Install Graphics and Compute on Linux Mint

OpenGL

To use OpenGL on Linux, the X11 Input extension library, the X11 miscellaneous utility library, an OpenGL API implementation, and the OpenGL Utility library are needed.

sudo apt-get install libxi-dev libxmu-dev libgl1-mesa-dev libglu1-mesa-dev xorg-dev

The Mesa implementation by default creates a symbolic link to a nonexistent libGL.so.1.2.0; change that link to

sudo ln -s -f /usr/lib/libGL.so.<#> /usr/lib/x86_64-linux-gnu/mesa/libGL.so

The installation is now complete, but the previous step may be needed each time a proprietary driver (e.g. AMD, Nvidia, Intel) is installed because the new driver may overwrite the symbolic link.

One can also install GLEW and GLFW to make OpenGL development easier. The former uses a Makefile while the latter uses CMake and Linux’s xorg-dev library. If CMake fails to locate OpenGL, run

sudo apt-get install freeglut3-dev

Headless Rendering

EGL is an alternative way to run OpenGL headless. Its header files can be found in the registry, and the corresponding library implementation are installed with the GPU drivers. In this case, only the OpenGL headers are needed. gl.h, glx.h, and wgl.h need to be extracted from the GPU drivers e.g. –opengl-headers for Nvidia’s installation script. Within a virtualized environment, the libraries need to be installed manually.
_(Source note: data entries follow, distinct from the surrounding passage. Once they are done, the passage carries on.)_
import Mathlib
import Summits.ResolutionOfSingularities.ResolutionOfSingularities.Theorems.FrobeniusLadderFRationalResolutionModelLocal
import Summits.ResolutionOfSingularities.ResolutionOfSingularities.Theorems.FrobeniusLadderFRationalResolutionSpecHypersurface
import HarnessLib

/-!
# The punctual engine is punctual: weakly F-regular proper models glue point by point
(crux `FrobeniusLadder.FRationalResolution`, line `Sketch`)

Stub `weaklyFRegularModel_of_local_models` of the skeleton `Sketch` for crux
stmt-ResolutionOfSingularities-15317. Call a scheme *stalkwise weakly F-regular* (for the fixed
exponent base `p`) if every stalk is a domain in which every ideal `I` is tightly closed in the
crux's inline sense: `c ≠ 0` and `c · y^(p^e) ∈ span {z^(p^e) | z ∈ I}` for all `e` force `y ∈ I`.
Let `U ⊆ X` be an open all of whose points have such stalks, and `S ⊆ X` a finite set of points
with `X = U ∪ S`; suppose every `s ∈ S` has an open neighbourhood `V ∋ s` meeting `S` only in `s`
and carrying a local model `ρ : Y → V` (proper, `Y` stalkwise weakly F-regular, an isomorphism over
`V ∩ U` with dense preimage). Then `X` receives a proper `π : X' → X` from a stalkwise weakly
F-regular scheme which is an isomorphism over `U` with dense preimage of `U`.

This is the case `P Z := "Z is stalkwise weakly F-regular"` of the property-agnostic engine
`stub_model_of_local_models` (`…ModelLocal.lean`). The two inputs: `P` glues along two-piece open
covers `Z = i(A) ∪ j(B)` because every point of `Z` is `i a` or `j b` and the stalk maps of open
immersions are isomorphisms, along which the clause transports (`allIdeals_clause_of_ringEquiv`,
`…SpecHypersurface.lean`); and `P ↑U` holds because the stalks of the open subscheme `↑U` are the
stalks of `X` at the points of `U` (again via the stalk isomorphisms of the open immersion `U.ι`).
-/

set_option linter.dupNamespace false

noncomputable section

open CategoryTheory CategoryTheory.Limits AlgebraicGeometry TopologicalSpace
  Literature.AlgebraicGeometry.Resolution

namespace Summit.ResolutionOfSingularities.ResolutionOfSingularities.Theorems.FRationalResolution

/-- Transport of "domain in which every ideal is tightly closed (inline clause)" along an
isomorphism `e : R ≅ S` of commutative rings (in `CommRingCat`): the statement for `S` gives it for
`R` (`MulEquiv.isDomain` and `allIdeals_clause_of_ringEquiv` for the ring isomorphism underlying
`e`). -/
theorem domain_allIdeals_clause_of_iso (p : ℕ) {R S : CommRingCat.{0}} (e : R ≅ S)
    (h : IsDomain S ∧ ∀ (I : Ideal S) (y c : S), c ≠ 0 →
      (∀ n : ℕ, c * y ^ p ^ n ∈ Ideal.span ((fun z : S => z ^ p ^ n) '' (I : Set S))) → y ∈ I) :
    IsDomain R ∧ ∀ (I : Ideal R) (y c : R), c ≠ 0 →
      (∀ n : ℕ, c * y ^ p ^ n ∈ Ideal.span ((fun z : R => z ^ p ^ n) '' (I : Set R))) → y ∈ I := by
  obtain ⟨hdom, hcl⟩ := h
  exact ⟨MulEquiv.isDomain _ e.commRingCatIsoToRingEquiv.toMulEquiv,
    allIdeals_clause_of_ringEquiv p e.commRingCatIsoToRingEquiv hcl⟩

/-- **THE PUNCTUAL ENGINE IS PUNCTUAL.** Let `U ⊆ X` be an open at whose points the stalks of `X`
are domains with every ideal tightly closed (inline clause for the exponent base `p`), and `S` a
finite set of points with `X = U ∪ S`, such that every `s ∈ S` has an open neighbourhood `V` with
`V ∩ S = {s}` carrying a proper `ρ : Y → V`, all stalks of `Y` domains with every ideal tightly
closed, which is an isomorphism over `V ∩ U` with dense preimage. Then there is a proper
`π : X' → X`, all stalks of `X'` domains with every ideal tightly closed, which is an isomorphism
over `U` with dense preimage of `U`. This is `stub_model_of_local_models` for the property
"every stalk is a domain with all ideals tightly closed", which glues along two-piece open covers
and passes to the open subscheme `↑U` because stalk maps of open immersions are isomorphisms
(`domain_allIdeals_clause_of_iso`). [folklore] -/
theorem weaklyFRegularModel_of_local_models (p : ℕ) (X : Scheme.{0}) (U : X.Opens)
    (hU : ∀ x : X, x ∈ U → IsDomain (X.presheaf.stalk x) ∧ ∀ I : Ideal (X.presheaf.stalk x),
      ∀ y c : X.presheaf.stalk x, c ≠ 0 →
      (∀ e : ℕ, c * y ^ p ^ e ∈ Ideal.span ((fun z : X.presheaf.stalk x => z ^ p ^ e) ''
        (I : Set (X.presheaf.stalk x)))) → y ∈ I)
    (S : Finset X) (hcov : ∀ x : X, x ∈ U ∨ x ∈ S)
    (hloc : ∀ s ∈ S, ∃ (V : X.Opens), s ∈ V ∧ (∀ t ∈ S, t ∈ V → t = s) ∧
      ∃ (Y : Scheme.{0}) (ρ : Y ⟶ V), IsProper ρ ∧
        (∀ y : Y, IsDomain (Y.presheaf.stalk y) ∧ ∀ I : Ideal (Y.presheaf.stalk y),
          ∀ a c : Y.presheaf.stalk y, c ≠ 0 →
          (∀ e : ℕ, c * a ^ p ^ e ∈ Ideal.span ((fun z : Y.presheaf.stalk y => z ^ p ^ e) ''
            (I : Set (Y.presheaf.stalk y)))) → a ∈ I) ∧
        IsIso (ρ ∣_ (V.ι ⁻¹ᵁ U)) ∧ Dense ((ρ ⁻¹ᵁ (V.ι ⁻¹ᵁ U) : Y.Opens) : Set Y)) :
    ∃ (X' : Scheme.{0}) (π : X' ⟶ X), IsProper π ∧
      (∀ x : X', IsDomain (X'.presheaf.stalk x) ∧ ∀ I : Ideal (X'.presheaf.stalk x),
        ∀ y c : X'.presheaf.stalk x, c ≠ 0 →
        (∀ e : ℕ, c * y ^ p ^ e ∈ Ideal.span ((fun z : X'.presheaf.stalk x => z ^ p ^ e) ''
          (I : Set (X'.presheaf.stalk x)))) → y ∈ I) ∧
      IsIso (π ∣_ U) ∧ Dense ((π ⁻¹ᵁ U : X'.Opens) : Set X') := by
  -- `stub_model_of_local_models` for the property `P Z`: every stalk of `Z` is a domain with
  -- all ideals tightly closed
  refine stub_model_of_local_models
    (fun Z : Scheme.{0} => ∀ z : Z, IsDomain (Z.presheaf.stalk z) ∧
      ∀ I : Ideal (Z.presheaf.stalk z), ∀ y c : Z.presheaf.stalk z, c ≠ 0 →
        (∀ e : ℕ, c * y ^ p ^ e ∈ Ideal.span ((fun w : Z.presheaf.stalk z => w ^ p ^ e) ''
          (I : Set (Z.presheaf.stalk z)))) → y ∈ I)
    ?_ X U ?_ S hcov hloc
  · -- `P` glues along two-piece open covers: stalk maps of open immersions are isomorphisms
    intro Z A B i j _ _ hcover hA hB z
    have hz : z ∈ i.opensRange ⊔ j.opensRange := by
      rw [hcover]
      exact Opens.mem_top z
    rcases Opens.mem_sup.mp hz with h | h
    · obtain ⟨a, rfl⟩ := Scheme.Hom.mem_opensRange.mp h
      exact domain_allIdeals_clause_of_iso p (asIso (i.stalkMap a)) (hA a)
    · obtain ⟨b, rfl⟩ := Scheme.Hom.mem_opensRange.mp h
      exact domain_allIdeals_clause_of_iso p (asIso (j.stalkMap b)) (hB b)
  · -- `P ↑U`: the stalks of the open subscheme `↑U` are those of `X` at the points of `U`
    intro u
    exact domain_allIdeals_clause_of_iso p (asIso (U.ι.stalkMap u)).symm (hU u.1 u.2)

end Summit.ResolutionOfSingularities.ResolutionOfSingularities.Theorems.FRationalResolution

end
sudo apt-get install libegl1-mesa-dev libgles2-mesa-dev

Vulkan

Do not attempt to use OpenGL multithreading and only use multiple contexts for data streaming. The Vulkan drivers are vendor specific and are typically installed with the GPU drivers. The Vulkan header files are at the registry. The Vulkan validation layers require the use of the Vulkan SDK.

CUDA Toolkit

This is no longer necessary if nvidia-docker is used. Otherwise, prefer the .sh Linux flavor of CUDA toolkit. The most important step is to avoid installing the drivers that comes with the package: the latest proprietary Nvidia drivers should be used instead.

OpenCL

The CUDA toolkit also comes with an implementation of OpenCL. The OpenCL headers can be found at the Khronos registry.